PI3Kδ inhibitor amdizalisib had formerly been slated for regulatory filings in a comparable timeframe to sovleplenib. However, the shifting regulatory landscape in China means that HUTCHMED is seeking regulatory guidance and evaluating options for its clinical development plan in haematological indications. Prior plans were for the amdizalisib NDA to be filed on the back of data from Phase II studies in 3L follicular lymphoma (FL) and 2L marginal zone lymphoma (MZL); now randomised Phase III studies are required to support registration.

A deep pipeline in solid and haematological cancers

The depth of HUTCHMED’s pipeline is highlighted by further wholly owned assets that are approaching potential registration studies, including:

  • HMPL-453, a FGFR1/2/3 inhibitor which in March 2023 began enrolling a registration cohort in its China Phase II monotherapy trial in 2L intrahepatic cholangiocarcinoma (IHCC with FGFR fusion); and
  • HMPL-306, a dual IDH1/2 inhibitor targeting haematological malignancies such as acute myeloid leukaemia (AML), with a China Phase III study planned in 2024.

However, the next most advanced programme behind sovleplenib is the first in-licenced asset, tazemetostat (Tazverik) a global first-in-class methyltransferase inhibitor of EZH2. Greater China rights were licenced from Epizyme (Ipsen) in 2021 and it is currently available for 3L FL in restricted geographies (Hainan and Macau) within HUTCHMED’s region.

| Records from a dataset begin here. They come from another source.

import Summits.QuantumFields.YangMills.Theorems.UnitScaleTiltProp7TwistedSliceGaugeCorrection
import HarnessLib

/-!
# Route `UnitScaleTilt`, crux K1 child «MinimiserStabilityRegPr» (stmt-QuantumFields-19200), skeleton v10, stub `stub_existenceMinimalOrbit` (EX), route (α) — brick T3 RE-EXPORTED FOR THE
# «SPLIT127-BRIDGE»: **the gauge correction of a slice-tangent velocity may be taken to be ANY fine gauge parameter extending the frame response** (in particular the zero extension, which
# is `𝔰𝔲(2)`-valued as soon as the frame response is)

Cell `ym3-torus`, width seat `ym3-torus-px5` (gen 3); EX namer ★w2-19200 g7 WORD (8) «px5 g3: SPLIT127-BRIDGE LOCATE GO» (2026-08-28 23:58Z), LOCATE-SPLIT127-BRIDGE-px5g3.md §1 (3′)
(19200 evidence #57).  THEOREMS ONLY (0 `def`, 0 `sorry`); `--supports stmt-QuantumFields-19200 --as helper`, count-neutral.  YM₃ on T³ is a ladder rung (R3), not the Clay problem;
nothing here claims the stub, the crux, d = 4 or the mass gap.

WHY.  ★w5-20520 g6's ✓`Prop7TwistedSliceGaugeCorrection.exists_gaugeDir_QSym_velocity_sub_eq_zero_of_slice_tangent` (T3) produces SOME fine gauge parameter `N` with `N(x̂_y) = λ_α(y)` at the
comparison sites and `QSym U′ (Mα − G_{U′}N) = 0`; its proof takes the zero extension, but the statement hides it, so a consumer cannot read off that `N` is `𝔰𝔲(2)`-valued off the comparison
sites.  Since ✓`Prop7SymAvgRelDiffT3.QSym_gaugeDir_of_regPr` reads `QSym U′ (G_{U′}N)` through `N ∘ x̂` ONLY, any two extensions of `λ_α` have the same image, hence the conclusion holds for
EVERY extension `N′` (§1), in particular for the zero extension, which is skew-Hermitian traceless at every site as soon as `λ_α` is (§2) — the legal (real) input the display's `hSplit′` wants.

WHAT IS PROVED (ns `…Theorems.Prop7TwistedSliceGaugeCorrectionAny`; letters of T3 VERBATIM): ★★ `QSym_velocity_sub_gaugeDir_eq_zero_of_extends` (any extension `N′ ⊇ λ_α`),
`extend_frameResponse_apply`∕`extend_frameResponse_of_not_mem` (the zero extension's values), ★★ `exists_su2_gaugeDir_QSym_velocity_sub_eq_zero` (if `λ_α(y)` is skew-Hermitian traceless for
every comparison site `y`, there is an everywhere skew-Hermitian traceless `N` with `QSym U′ (Mα − G_{U′}N) = 0`).
HONEST SCOPE.  Linear bookkeeping over T3 and the gauge row; the reality of the frame response `λ_α` («FRAME-RESPONSE-SU2») is NOT here; nothing of `hSplit′`, EX or the crux is proved.

References: T. Bałaban, CMP 98 (1985) 17–51 [Balaban1985Averaging] ((11) p.19, (87) p.31, (97) p.32); CMP 102 (1985) 277–309 [Balaban1985Variational] ((44)–(49) p.285, (82)–(83) p.290).
-/

set_option autoImplicit false

noncomputable section

open scoped BigOperators Matrix.Norms.L2Operator Matrix Topology RightActions
open Filter

namespace Summit.QuantumFields.YangMills.Theorems.Prop7TwistedSliceGaugeCorrectionAny

open NormedSpace
open Literature.MathematicalPhysics.QuantumFieldTheory.Balaban1983to89
open Literature.MathematicalPhysics.QuantumFieldTheory.Balaban1983to89.T3ContinuumYM3Torus
open Literature.MathematicalPhysics.QuantumFieldTheory.Balaban1983to89.T3SectALandauChart (bgUnits eta eta_pos)
open Literature.MathematicalPhysics.QuantumFieldTheory.Balaban1983to89.T3PrintedRegularMinimiser (RegPr)
open B7Prop1Explicit (expUnit val_expUnit)
open Summit.QuantumFields.YangMills.Theorems.Prop7SymAvgGL (descendToGL QSym)
open Summit.QuantumFields.YangMills.Theorems.Prop7SymAvgTwSym (frameTwS dbarTwS logChartTwS)
open Literature.Analysis.Calculus.ExpDifferential (ad gSer)
open T3LevelShift (siteShift)
open T3PrintedRegularOrbits (sites_eq)
open B15DeterminingSets (embIter)
open Summit.QuantumFields.YangMills.Theorems.Prop7SymAvgRelDiffT3 (QSym_gaugeDir_of_regPr)
open Summit.QuantumFields.YangMills.Theorems.Prop7SymAvgTwSymSlice (embIter_injective)
open Summit.QuantumFields.YangMills.Theorems.Prop7TwistedSliceGaugeCorrection (exists_gaugeDir_QSym_velocity_sub_eq_zero_of_slice_tangent)

variable (F : T3Family) {n K : ℕ} (h : n ≤ K)

/-! ## §1 Any extension of the frame response corrects the velocity -/

/-- ★★ **SLICE-TANGENT ⟹ FIBRE-TANGENT UP TO THE GAUGE DIRECTION OF ANY EXTENSION OF THE FRAME RESPONSE.**  In T3's setting (`U₀ ∈ 𝔘_k(ε₀)`, `U′ = e^{A₁}U₀ ∈ 𝔘_k(ε₀′)`, windows,
`‖A₁‖ < e·η`, `D(logChartTwS U₀)(A₁) α = 0`): for EVERY fine gauge parameter `N′` with `N′(x̂_y) = λ_α(y)` at the comparison sites, `QSym U′ (Mα − G_{U′}N′) = 0`.
[cite: Balaban1985Averaging, (11) p.19, (87) p.31, (97) p.32; Balaban1985Variational, (44)-(49) p.285, (82)-(83) p.290] -/
theorem QSym_velocity_sub_gaugeDir_eq_zero_of_extends {ε₀ ε₀' e : ℝ} (hε₀ : 0 < ε₀) (he : 0 < e) (hWe : 10 ^ 9 * (F.L : ℝ) ^ 2 * e ≤ 1) (hWε : 10 ^ 12 * (F.L : ℝ) ^ 3 * ε₀ ≤ 1)
    (hε₀' : 0 < ε₀') (hε' : 10 ^ 7 * (F.L : ℝ) ^ 3 * ε₀' ≤ 1)
    (U₀ U' : GaugeField (F.P K) 0 (Matrix.specialUnitaryGroup (Fin 2) ℂ)) (hreg : RegPr F n K ε₀ U₀) (hreg' : RegPr F n K ε₀' U')
    (A₁ : PBond (F.P K) 0 → Matrix (Fin 2) (Fin 2) ℂ) (hA₁ : ‖A₁‖ < e * eta F n K)
    (hU' : ∀ b, ((U' b : Matrix.specialUnitaryGroup (Fin 2) ℂ) : Matrix (Fin 2) (Fin 2) ℂ) = exp (A₁ b) * ((U₀ b : Matrix.specialUnitaryGroup (Fin 2) ℂ) : Matrix (Fin 2) (Fin 2) ℂ))
    (α : PBond (F.P K) 0 → Matrix (Fin 2) (Fin 2) ℂ) (hα : fderiv ℂ (logChartTwS F n K h U₀) A₁ α = 0)
    (N' : Site (F.P K) 0 → Matrix (Fin 2) (Fin 2) ℂ)
    (hN' : ∀ y : Site (F.P n) 0, N' (embIter (K - n) (siteShift (sites_eq F n K h) y))
          = fderiv ℂ (fun A : PBond (F.P K) 0 → Matrix (Fin 2) (Fin 2) ℂ => ((frameTwS F n K h U₀ A y : (Matrix (Fin 2) (Fin 2) ℂ)ˣ) : Matrix (Fin 2) (Fin 2) ℂ)) A₁ α *
              (((frameTwS F n K h U₀ A₁ y)⁻¹ : (Matrix (Fin 2) (Fin 2) ℂ)ˣ) : Matrix (Fin 2) (Fin 2) ℂ)) :
    QSym F n K h U' ((fun b : PBond (F.P K) 0 => gSer ℂ (ad ℂ (-A₁ b)) (α b))
        - fun b : PBond (F.P K) 0 => N' b.src - ((bgUnits F K U' b : (Matrix (Fin 2) (Fin 2) ℂ)ˣ) : Matrix (Fin 2) (Fin 2) ℂ) * N' b.tgt *
            (((bgUnits F K U' b)⁻¹ : (Matrix (Fin 2) (Fin 2) ℂ)ˣ) : Matrix (Fin 2) (Fin 2) ℂ)) = 0 := by
  obtain ⟨N, hN, hQ⟩ := exists_gaugeDir_QSym_velocity_sub_eq_zero_of_slice_tangent F h hε₀ he hWe hWε hε₀' hε' U₀ U' hreg hreg' A₁ hA₁ hU' α hα
  -- both gauge directions have the same straight average: it reads `N ∘ x̂ = λ_α = N′ ∘ x̂` only
  have hG := QSym_gaugeDir_of_regPr F h hε₀' hε' U' hreg' N
  have hG' := QSym_gaugeDir_of_regPr F h hε₀' hε' U' hreg' N'
  have hGG : QSym F n K h U' (fun b : PBond (F.P K) 0 => N b.src - ((bgUnits F K U' b : (Matrix (Fin 2) (Fin 2) ℂ)ˣ) : Matrix (Fin 2) (Fin 2) ℂ) * N b.tgt *
            (((bgUnits F K U' b)⁻¹ : (Matrix (Fin 2) (Fin 2) ℂ)ˣ) : Matrix (Fin 2) (Fin 2) ℂ))
      = QSym F n K h U' (fun b : PBond (F.P K) 0 => N' b.src - ((bgUnits F K U' b : (Matrix (Fin 2) (Fin 2) ℂ)ˣ) : Matrix (Fin 2) (Fin 2) ℂ) * N' b.tgt *
            (((bgUnits F K U' b)⁻¹ : (Matrix (Fin 2) (Fin 2) ℂ)ˣ) : Matrix (Fin 2) (Fin 2) ℂ)) := by
    rw [hG, hG']
    funext c
    rw [hN c.src, hN c.tgt, hN' c.src, hN' c.tgt]
  rw [map_sub] at hQ ⊢
  rw [← hGG]
  exact hQ

/-! ## §2 The zero extension; reality -/

/-- The comparison sites `y ↦ x̂_y = embIter (K − n) (siteShift … y)` are pairwise distinct. [cite: Balaban1985Averaging, (11) p.19] -/
theorem comparisonSite_injective : Function.Injective fun y : Site (F.P n) 0 => embIter (K - n) (siteShift (sites_eq F n K h) y) := by
  have hKn : K - n ≤ (F.P K).m + (F.P K).K := by
    show K - n ≤ F.m + K
    have := F.hm
    omega
  exact fun a b hab => (siteShift (sites_eq F n K h)).injective (embIter_injective (K - n) hKn hab)

/-- The zero extension of a coarse site function agrees with it at the comparison sites. [folklore] -/
theorem extend_comparisonSite_apply (lam : Site (F.P n) 0 → Matrix (Fin 2) (Fin 2) ℂ) (y : Site (F.P n) 0) :
    Function.extend (fun y : Site (F.P n) 0 => embIter (K - n) (siteShift (sites_eq F n K h) y)) lam 0 (embIter (K - n) (siteShift (sites_eq F n K h) y)) = lam y :=
  (comparisonSite_injective F h).extend_apply lam 0 y

/-- The zero extension of an `𝔰𝔲(2)`-valued coarse site function is `𝔰𝔲(2)`-valued at EVERY fine site (value `λ(y)` at `x̂_y`, `0` elsewhere). [folklore] -/
theorem extend_comparisonSite_skew_traceless (lam : Site (F.P n) 0 → Matrix (Fin 2) (Fin 2) ℂ) (hlam : ∀ y, star (lam y) = -lam y ∧ (lam y).trace = 0)
    (x : Site (F.P K) 0) :
    star (Function.extend (fun y : Site (F.P n) 0 => embIter (K - n) (siteShift (sites_eq F n K h) y)) lam 0 x)
        = -Function.extend (fun y : Site (F.P n) 0 => embIter (K - n) (siteShift (sites_eq F n K h) y)) lam 0 x ∧
      (Function.extend (fun y : Site (F.P n) 0 => embIter (K - n) (siteShift (sites_eq F n K h) y)) lam 0 x).trace = 0 := by
  by_cases hx : ∃ y : Site (F.P n) 0, embIter (K - n) (siteShift (sites_eq F n K h) y) = x
  · obtain ⟨y, rfl⟩ := hx
    rw [extend_comparisonSite_apply F h lam y]
    exact hlam y
  · rw [Function.extend_apply' _ _ _ hx]
    change star (0 : Matrix (Fin 2) (Fin 2) ℂ) = -0 ∧ (0 : Matrix (Fin 2) (Fin 2) ℂ).trace = 0
    simp

/-- ★★ **AN `𝔰𝔲(2)`-VALUED GAUGE CORRECTION**: in T3's setting, if the frame response `λ_α(y)` is skew-Hermitian traceless at every comparison site (the «FRAME-RESPONSE-SU2» brick: the symmetric
accumulated frames are SU(2)-valued along real chart rays, ✓`Prop7SymFrameUnitary`), then there is an EVERYWHERE skew-Hermitian traceless fine gauge parameter `N` with
`QSym U′ (Mα − G_{U′}N) = 0` — so `Mα − G_{U′}N` is a legal (real) argument of the display's `hSplit′` once `Mα` is real.
[cite: Balaban1985Averaging, (11) p.19, (87) p.31, (97) p.32; Balaban1985Variational, (51) p.286, (82)-(83) p.290] -/
theorem exists_su2_gaugeDir_QSym_velocity_sub_eq_zero {ε₀ ε₀' e : ℝ} (hε₀ : 0 < ε₀) (he : 0 < e) (hWe : 10 ^ 9 * (F.L : ℝ) ^ 2 * e ≤ 1) (hWε : 10 ^ 12 * (F.L : ℝ) ^ 3 * ε₀ ≤ 1)
    (hε₀' : 0 < ε₀') (hε' : 10 ^ 7 * (F.L : ℝ) ^ 3 * ε₀' ≤ 1)
    (U₀ U' : GaugeField (F.P K) 0 (Matrix.specialUnitaryGroup (Fin 2) ℂ)) (hreg : RegPr F n K ε₀ U₀) (hreg' : RegPr F n K ε₀' U')
    (A₁ : PBond (F.P K) 0 → Matrix (Fin 2) (Fin 2) ℂ) (hA₁ : ‖A₁‖ < e * eta F n K)
    (hU' : ∀ b, ((U' b : Matrix.specialUnitaryGroup (Fin 2) ℂ) : Matrix (Fin 2) (Fin 2) ℂ) = exp (A₁ b) * ((U₀ b : Matrix.specialUnitaryGroup (Fin 2) ℂ) : Matrix (Fin 2) (Fin 2) ℂ))
    (α : PBond (F.P K) 0 → Matrix (Fin 2) (Fin 2) ℂ) (hα : fderiv ℂ (logChartTwS F n K h U₀) A₁ α = 0)
    (hlamR : ∀ y : Site (F.P n) 0,
      star (fderiv ℂ (fun A : PBond (F.P K) 0 → Matrix (Fin 2) (Fin 2) ℂ => ((frameTwS F n K h U₀ A y : (Matrix (Fin 2) (Fin 2) ℂ)ˣ) : Matrix (Fin 2) (Fin 2) ℂ)) A₁ α *
              (((frameTwS F n K h U₀ A₁ y)⁻¹ : (Matrix (Fin 2) (Fin 2) ℂ)ˣ) : Matrix (Fin 2) (Fin 2) ℂ))
        = -(fderiv ℂ (fun A : PBond (F.P K) 0 → Matrix (Fin 2) (Fin 2) ℂ => ((frameTwS F n K h U₀ A y : (Matrix (Fin 2) (Fin 2) ℂ)ˣ) : Matrix (Fin 2) (Fin 2) ℂ)) A₁ α *
              (((frameTwS F n K h U₀ A₁ y)⁻¹ : (Matrix (Fin 2) (Fin 2) ℂ)ˣ) : Matrix (Fin 2) (Fin 2) ℂ)) ∧
      (fderiv ℂ (fun A : PBond (F.P K) 0 → Matrix (Fin 2) (Fin 2) ℂ => ((frameTwS F n K h U₀ A y : (Matrix (Fin 2) (Fin 2) ℂ)ˣ) : Matrix (Fin 2) (Fin 2) ℂ)) A₁ α *
              (((frameTwS F n K h U₀ A₁ y)⁻¹ : (Matrix (Fin 2) (Fin 2) ℂ)ˣ) : Matrix (Fin 2) (Fin 2) ℂ)).trace = 0) :
    ∃ N : Site (F.P K) 0 → Matrix (Fin 2) (Fin 2) ℂ, (∀ x, star (N x) = -N x ∧ (N x).trace = 0) ∧
      QSym F n K h U' ((fun b : PBond (F.P K) 0 => gSer ℂ (ad ℂ (-A₁ b)) (α b))
          - fun b : PBond (F.P K) 0 => N b.src - ((bgUnits F K U' b : (Matrix (Fin 2) (Fin 2) ℂ)ˣ) : Matrix (Fin 2) (Fin 2) ℂ) * N b.tgt *
              (((bgUnits F K U' b)⁻¹ : (Matrix (Fin 2) (Fin 2) ℂ)ˣ) : Matrix (Fin 2) (Fin 2) ℂ)) = 0 := by
  refine ⟨Function.extend (fun y : Site (F.P n) 0 => embIter (K - n) (siteShift (sites_eq F n K h) y))
      (fun y => fderiv ℂ (fun A : PBond (F.P K) 0 → Matrix (Fin 2) (Fin 2) ℂ => ((frameTwS F n K h U₀ A y : (Matrix (Fin 2) (Fin 2) ℂ)ˣ) : Matrix (Fin 2) (Fin 2) ℂ)) A₁ α *
              (((frameTwS F n K h U₀ A₁ y)⁻¹ : (Matrix (Fin 2) (Fin 2) ℂ)ˣ) : Matrix (Fin 2) (Fin 2) ℂ)) 0,
    extend_comparisonSite_skew_traceless F h _ hlamR, ?_⟩
  exact QSym_velocity_sub_gaugeDir_eq_zero_of_extends F h hε₀ he hWe hWε hε₀' hε' U₀ U' hreg hreg' A₁ hA₁ hU' α hα _
    (fun y => extend_comparisonSite_apply F h _ y)

end Summit.QuantumFields.YangMills.Theorems.Prop7TwistedSliceGaugeCorrectionAny

end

Wider approval across China, albeit on a conditional basis based on the FDA approval, is approaching following completion of enrolment of the China Phase II bridging study in r/r FL, and plans to file the NDA during mid-2024.

An FDA accelerated approval for tazemetostat was granted in 2020 for metastatic or locally advanced epithelioid sarcoma (ES) and relapsed/refractory FL with the relevant EZH2 mutation. Epizyme is currently running a global SYMPHONY-1 (EZH-302) Phase Ib/III study of tazemetostat in combination with R2 (Revlimid and rituximab) in 2L FL, with HUTCHMED conducting the China element. Data read out is expected in mid-2026 (Ipsen Capital Markets Day 2023).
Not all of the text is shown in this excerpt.